**TRY IT**
Every line in the entries where "cite" is found should be copied.

EXTRACTED DATA Block Start

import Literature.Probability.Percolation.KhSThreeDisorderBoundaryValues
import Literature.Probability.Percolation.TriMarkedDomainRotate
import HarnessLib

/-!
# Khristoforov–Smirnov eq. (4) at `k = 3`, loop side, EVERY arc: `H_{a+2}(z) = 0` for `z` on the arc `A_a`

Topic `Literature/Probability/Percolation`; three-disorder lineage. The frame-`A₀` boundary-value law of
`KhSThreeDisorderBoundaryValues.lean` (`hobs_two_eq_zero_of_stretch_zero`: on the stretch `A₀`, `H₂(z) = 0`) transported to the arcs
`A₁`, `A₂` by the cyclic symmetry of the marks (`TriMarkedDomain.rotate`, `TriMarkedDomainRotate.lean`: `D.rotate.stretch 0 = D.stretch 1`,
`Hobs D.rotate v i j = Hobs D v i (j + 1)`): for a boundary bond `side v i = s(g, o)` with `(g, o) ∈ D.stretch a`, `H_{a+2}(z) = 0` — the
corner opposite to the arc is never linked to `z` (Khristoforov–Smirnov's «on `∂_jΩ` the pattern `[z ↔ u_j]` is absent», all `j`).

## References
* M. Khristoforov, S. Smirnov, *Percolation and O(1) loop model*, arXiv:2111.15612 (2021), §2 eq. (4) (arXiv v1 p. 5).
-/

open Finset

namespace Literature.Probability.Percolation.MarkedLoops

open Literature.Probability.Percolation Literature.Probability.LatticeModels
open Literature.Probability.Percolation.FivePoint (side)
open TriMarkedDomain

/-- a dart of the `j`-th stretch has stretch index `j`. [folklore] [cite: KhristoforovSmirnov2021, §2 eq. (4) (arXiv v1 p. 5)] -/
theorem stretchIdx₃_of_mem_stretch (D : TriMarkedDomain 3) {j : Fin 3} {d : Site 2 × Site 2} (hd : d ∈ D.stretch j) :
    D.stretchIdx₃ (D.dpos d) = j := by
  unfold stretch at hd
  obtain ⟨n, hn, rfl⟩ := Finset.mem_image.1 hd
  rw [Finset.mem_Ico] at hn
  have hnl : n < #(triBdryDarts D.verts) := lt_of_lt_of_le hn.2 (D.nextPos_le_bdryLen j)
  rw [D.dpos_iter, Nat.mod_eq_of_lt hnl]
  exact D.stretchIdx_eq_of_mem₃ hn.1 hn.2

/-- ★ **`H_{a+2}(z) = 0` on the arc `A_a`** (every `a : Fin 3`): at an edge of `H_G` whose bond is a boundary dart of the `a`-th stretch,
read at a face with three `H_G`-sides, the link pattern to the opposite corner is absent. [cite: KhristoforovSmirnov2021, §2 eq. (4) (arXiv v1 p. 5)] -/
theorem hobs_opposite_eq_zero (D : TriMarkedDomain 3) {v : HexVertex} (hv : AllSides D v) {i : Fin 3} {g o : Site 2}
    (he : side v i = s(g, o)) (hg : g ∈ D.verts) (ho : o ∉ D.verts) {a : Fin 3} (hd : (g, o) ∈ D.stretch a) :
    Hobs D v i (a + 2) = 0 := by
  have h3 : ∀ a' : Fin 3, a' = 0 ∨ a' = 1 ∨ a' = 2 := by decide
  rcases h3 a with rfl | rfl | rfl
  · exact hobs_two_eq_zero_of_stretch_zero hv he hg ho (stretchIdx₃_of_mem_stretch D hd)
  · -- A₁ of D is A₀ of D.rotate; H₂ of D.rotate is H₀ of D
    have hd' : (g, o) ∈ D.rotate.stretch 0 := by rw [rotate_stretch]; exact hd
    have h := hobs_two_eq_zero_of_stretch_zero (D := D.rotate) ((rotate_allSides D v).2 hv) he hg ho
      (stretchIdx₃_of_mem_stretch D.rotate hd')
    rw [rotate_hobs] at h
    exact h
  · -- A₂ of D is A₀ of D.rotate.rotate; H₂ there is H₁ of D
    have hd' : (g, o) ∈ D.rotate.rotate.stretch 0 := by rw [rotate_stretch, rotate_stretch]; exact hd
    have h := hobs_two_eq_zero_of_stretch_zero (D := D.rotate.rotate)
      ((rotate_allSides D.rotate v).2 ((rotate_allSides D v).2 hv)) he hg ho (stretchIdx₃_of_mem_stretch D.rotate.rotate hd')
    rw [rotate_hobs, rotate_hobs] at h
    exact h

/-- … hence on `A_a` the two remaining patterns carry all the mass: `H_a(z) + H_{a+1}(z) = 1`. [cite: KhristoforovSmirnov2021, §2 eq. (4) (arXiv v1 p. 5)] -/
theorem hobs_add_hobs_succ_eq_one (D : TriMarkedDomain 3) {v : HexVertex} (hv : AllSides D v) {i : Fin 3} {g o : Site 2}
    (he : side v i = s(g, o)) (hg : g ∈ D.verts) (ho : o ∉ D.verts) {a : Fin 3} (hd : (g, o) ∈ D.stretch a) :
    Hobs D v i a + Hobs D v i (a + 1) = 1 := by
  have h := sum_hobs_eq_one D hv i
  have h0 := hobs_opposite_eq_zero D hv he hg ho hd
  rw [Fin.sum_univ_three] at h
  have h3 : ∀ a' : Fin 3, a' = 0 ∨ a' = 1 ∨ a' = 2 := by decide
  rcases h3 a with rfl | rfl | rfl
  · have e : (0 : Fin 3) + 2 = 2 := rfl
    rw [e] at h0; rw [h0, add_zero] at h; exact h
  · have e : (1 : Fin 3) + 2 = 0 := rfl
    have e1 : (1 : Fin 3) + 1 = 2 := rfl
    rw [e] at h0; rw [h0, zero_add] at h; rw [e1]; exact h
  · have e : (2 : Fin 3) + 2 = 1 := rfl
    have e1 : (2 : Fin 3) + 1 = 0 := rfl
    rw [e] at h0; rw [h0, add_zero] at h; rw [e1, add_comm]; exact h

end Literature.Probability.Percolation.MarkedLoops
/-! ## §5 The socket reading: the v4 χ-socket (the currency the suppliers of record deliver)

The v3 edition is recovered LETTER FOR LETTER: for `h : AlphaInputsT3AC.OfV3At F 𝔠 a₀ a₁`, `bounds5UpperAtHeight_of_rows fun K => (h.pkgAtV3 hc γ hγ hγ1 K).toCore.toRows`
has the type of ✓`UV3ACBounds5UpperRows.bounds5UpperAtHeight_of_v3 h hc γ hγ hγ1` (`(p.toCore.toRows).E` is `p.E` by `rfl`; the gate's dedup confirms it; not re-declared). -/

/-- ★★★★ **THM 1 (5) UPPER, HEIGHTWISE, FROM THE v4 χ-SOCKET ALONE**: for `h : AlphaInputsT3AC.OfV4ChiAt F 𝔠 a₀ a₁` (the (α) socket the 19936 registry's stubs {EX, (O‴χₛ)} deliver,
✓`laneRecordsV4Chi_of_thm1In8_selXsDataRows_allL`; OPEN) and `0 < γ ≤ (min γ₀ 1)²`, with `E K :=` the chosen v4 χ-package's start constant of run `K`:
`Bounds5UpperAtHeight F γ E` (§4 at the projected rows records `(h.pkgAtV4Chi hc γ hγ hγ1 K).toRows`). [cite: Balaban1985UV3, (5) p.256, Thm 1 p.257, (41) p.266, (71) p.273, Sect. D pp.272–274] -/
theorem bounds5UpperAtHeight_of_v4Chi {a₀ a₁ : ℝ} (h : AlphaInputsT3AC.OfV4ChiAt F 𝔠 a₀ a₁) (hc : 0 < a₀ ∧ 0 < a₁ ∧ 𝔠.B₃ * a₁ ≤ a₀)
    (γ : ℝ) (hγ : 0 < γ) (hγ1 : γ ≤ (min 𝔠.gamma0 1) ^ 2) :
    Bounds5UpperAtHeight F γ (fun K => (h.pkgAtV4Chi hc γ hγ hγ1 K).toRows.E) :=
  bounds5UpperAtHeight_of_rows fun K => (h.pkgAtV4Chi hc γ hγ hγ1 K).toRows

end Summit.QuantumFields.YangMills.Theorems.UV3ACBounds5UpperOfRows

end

EXTRACTED DATA Block End

**OUTPUT FOR THIS TASK**
/-- a dart of the `j`-th stretch has stretch index `j`. [folklore] [cite: KhristoforovSmirnov2021, §2 eq. (4) (arXiv v1 p. 5)] -/
read at a face with three `H_G`-sides, the link pattern to the opposite corner is absent. [cite: KhristoforovSmirnov2021, §2 eq. (4) (arXiv v1 p. 5)] -/
/-- … hence on `A_a` the two remaining patterns carry all the mass: `H_a(z) + H_{a+1}(z) = 1`. [cite: KhristoforovSmirnov2021, §2 eq. (4) (arXiv v1 p. 5)] -/
`Bounds5UpperAtHeight F γ E` (§4 at the projected rows records `(h.pkgAtV4Chi hc γ hγ hγ1 K).toRows`). [cite: Balaban1985UV3, (5) p.256, Thm 1 p.257, (41) p.266, (71) p.273, Sect. D pp.272–274] -/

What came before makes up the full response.